Hydraulic conductivity estimation via the AI-based numerical model optimization using the harmony search algorithm

Abstract

Groundwater as a vital resource for humankind is being debilitated by enormous over-extraction and intensifying contamination. Insightful advancement and protection of this significant resource needs a careful understanding of aquifer parameters. In the present study, the groundwater level was predicted at first, using a hybrid wavelet artificial neural networks and genetic programming (wavelet-ANN-GP) model. The hybrid model results were then evaluated using the performance evaluation criteria including R square, root mean square error (RMSE), mean absolute error and Nash–Sutcliffe efficiency, respectively ranged from 0.81 to 0.97, 0.070 to 4.45, 0.016 to 3.036 and 0.74 to 0.96, which revealed the high applicability of the hybrid model. The groundwater levels were predicted using wavelet-ANN-GP and then entered into the numerical model. Harmony search (HS) was used for the optimization of the numerical model.

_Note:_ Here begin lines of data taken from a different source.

/-!
# EriceRemainderEnclosureHistoryAutonomyComparisonAgeCompositionOldPairLetters — (E99a) route (N), first order: THE OLD-PAIR POLYTOPE.  Two near
# OLD ages `j < k ≤ 2j` share ONE rise budget: along every admissible flow the loads `x = x_j(m) = j·L_jh_{m+j}³∕2`, `y = x_k(m) = k·L_kh_{m+k}³∕2`
# and the level ratio `σ = h_{m+j}∕h_{m+k}` satisfy `1 ≤ σ`, `σ²·j ≤ k` and the two WINDOW LETTERS
#   (K)  `(2c_a((k−j)∕j)∕σ² + 2c_b∕σ³)·x + 2c_K·y ≤ 1`   (the `k` reads over `[m, m+k)` against the rise `1∕h_{m+k}²`),
#   (J)  `2c_J·x + 2c_b·σ²·(j∕k)·y ≤ 1`                  (the `j` reads over `[m, m+j)` against the rise `1∕h_{m+j}²`),
# every level inside a window lying under the RAY from the pin through the age's own level (`p·h_{m+p}² ≤ (p+t)·h_{m+p+t}²`, (E90b)) and every
# window sum of such levels bounded below by the tangent of `t ↦ t^{-1∕2}` at the window's mean (`c²(2p+n+1) ≤ 2p` for `n` levels after the
# level `p`: **`ray_sum_ge`**, the offset form of (E94b) `window_sum_ge`).  On this polytope `x + y ≤ 0.617` (the sequel (E99b) `…OldPairCap`):
# at every `σ` ONE of the two letters alone has both coefficients `≥ 1∕0.617` — **`old_pair_box`**, the pure dichotomy on a box
# `F₁ ≤ k∕j ≤ F₂` with a threshold LINEAR in `k∕j` (`σ²·2c_bV ≶ k∕j`), five rational side conditions, no multipliers.
# Numerics (`HOME/b2b-balaban-beta-d4-p2/g87/numerics/`): the TRUE supremum of `x_j + x_k` over admissible flows is `0.58–0.59` for `k ≤ 2j`
# (gen 86 kit j340398); the two letters with exact sums give `0.607`, with the tangent constants `0.6148` (`j = 56`) ↘ `0.6136`; `0.617` is what
# the ×61 cluster cascade of (E95c)∕(E97c) tolerates from an older level at `κ = 1∕5` (`0.2 + 4·0.617·1.2 = 3.1616 ≤ 61·0.2596·0.2 = 3.1671`)

Cell `pub-balaban`, β-function sub-cell, BINDER row D4 «RemainderConst leaves for Bałaban's split» (`HOME/BINDER-OWNERS.md`; owner lineage `b2b-balaban-beta-an4`;
this file by co-owner #2 lineage `b2b-balaban-beta-d4-p2`, generation 87), β-FLOW TEAM duty (1), FREEZE (0) honoured (def-free; nothing restated).

HONEST FRAMING (page 1, verbatim and binding).  *"Discharging BetaPertH makes Bałaban's UV stability UNCONDITIONAL — a real constructive-QFT result; it is
NOT the continuum limit and NOT the Clay problem."*  THIS FILE DISCHARGES NOTHING OF THE KIND.  Elementary real algebra ∕ real analysis about ABSTRACT
functionals on a box ]0,γ]^ℕ with displayed floors, profiles and signs, and the FIRST-ORDER renewal objects of route (N) built from them — hypotheses of a
census, not facts; the form, signs, ages and moments of Bałaban's (1.22) limit functional are NOT PRINTED ([I] p. 298; GAPS G-t4-U2-1∕-2) and NOT asserted.
Row D4 class UNCHANGED (critical-path width 0; instance 0∕1; D4 DISCHARGE NO DATE).  HONEST DEPENDENCY: continuum YM on T⁴ ⇐ BetaPertH ∧ nine spine
estimates (0/9 proved); BetaPertH ⇐ (D1) ∧ (D4) ∧ CAP+tail; G-an2-4 gates asym, D1 and NE2/3/4.

THE POINT (README `HOME/b2b-balaban-beta-d4-p2/g87/README.md` §2).  Gen 86 measured that a near old pair `{j,k}`, `k ≤ 2j`, carries no more load than one
old age (`0.59` against the single-age `0.58`), while the crude cap of (E92b) is `√2∕(1+p₀) ≈ 0.73–0.77` and two single caps give `1.23`: the two ages
share ONE rise `1∕h_{m+k}² − 1∕h_m²` ((E88d) `invSq_sub_ge_all_reads`).  The letters: in the `k`-window the `k` reads of age `k` see levels
`h_{m+k+t} ≥ h_{m+k}√(k∕(k+t))`, the reads of age `j` see `h_{m+j+t} ≥ h_{m+j}√(j∕(j+t))` on the stretch `(m+j, m+k]` and `≥ h_{m+k}√(k∕(k+t))` beyond;
in the `j`-window the `j` reads of age `j` are its own window and those of age `k` see the far window `(m+k, m+k+j]` again.  Uses (E94b) `window_sum_ge`∕
`tangent_term_le`, (E92c) `sum_range_succ_real`, (E90b) `mul_sq_le_from_pin`, (E88d) `invSq_sub_ge_all_reads`, (E92b) `two_terms_le_reads`, (E79)
`strictAnti_of_memFlow` BY NAME.  NOT CLAIMED: spans `k > 2j` (the same letters give `0.626` at `k = 3j`, `0.637` at `4j`); anything printed — NOT B12 Thm 2,
NOT BetaPertH, NOT continuum, NOT Clay.

WHAT IS PROVED ([folklore]; 0 `def`, 0 sorry).  §1 `sum_ray_tangent`, **`ray_sum_ge`** (`c·n·h_{m+p} ≤ Σ_{q<n} h_{m+p+1+q}` for `c²(2p+n+1) ≤ 2p`).
§2 **`old_pair_letters`**.  §3 **`old_pair_box`** (pure).
-/
noncomputable section
open Finset

namespace Summit.QuantumFields.BalabanUV.Beta.EriceRemainderEnclosureHistoryAutonomyComparisonAgeCompositionOldPairLetters

open Literature.MathematicalPhysics.QuantumFieldTheory.Balaban1983to89
open Literature.MathematicalPhysics.QuantumFieldTheory.Balaban1983to89.T4BetaStationary
open Literature.MathematicalPhysics.QuantumFieldTheory.Balaban1983to89.T4BetaFlowWellPosed
open Summit.QuantumFields.BalabanUV.Beta.EriceRemainderEnclosureHistoryAutonomyOrder (strictAnti_of_memFlow)
open Summit.QuantumFields.BalabanUV.Beta.EriceRemainderEnclosureHistoryAutonomyComparisonAgeCompositionWindowShares (mul_sq_le_from_pin)
open Summit.QuantumFields.BalabanUV.Beta.EriceRemainderEnclosureHistoryAutonomyComparisonAgeCompositionThreeAgesFlowReads (invSq_sub_ge_all_reads)
open Summit.QuantumFields.BalabanUV.Beta.EriceRemainderEnclosureHistoryAutonomyComparisonAgeCompositionPairShares (two_terms_le_reads)
open Summit.QuantumFields.BalabanUV.Beta.EriceRemainderEnclosureHistoryAutonomyComparisonAgeCompositionNestedMoments (sum_range_succ_real)
open Summit.QuantumFields.BalabanUV.Beta.EriceRemainderEnclosureHistoryAutonomyComparisonAgeCompositionYoungPairMoment (tangent_term_le window_sum_ge)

Hydraulic conductivity (HC) was estimated during the optimization process. Then, the estimated HC was extended throughout the aquifer domain by the empirical Bayesian kriging (EBK) method. Eventually, estimated hydraulic conductivity was compared by defined hydraulic conductivity through the pumping test. The plotted map of the estimated hydraulic conductivity showed about 87.5% conformity to points with distinct hydraulic conductivities obtained from the pumping test. The results proved the applicability of AI-based meta-heuristic optimization models in water resource studies.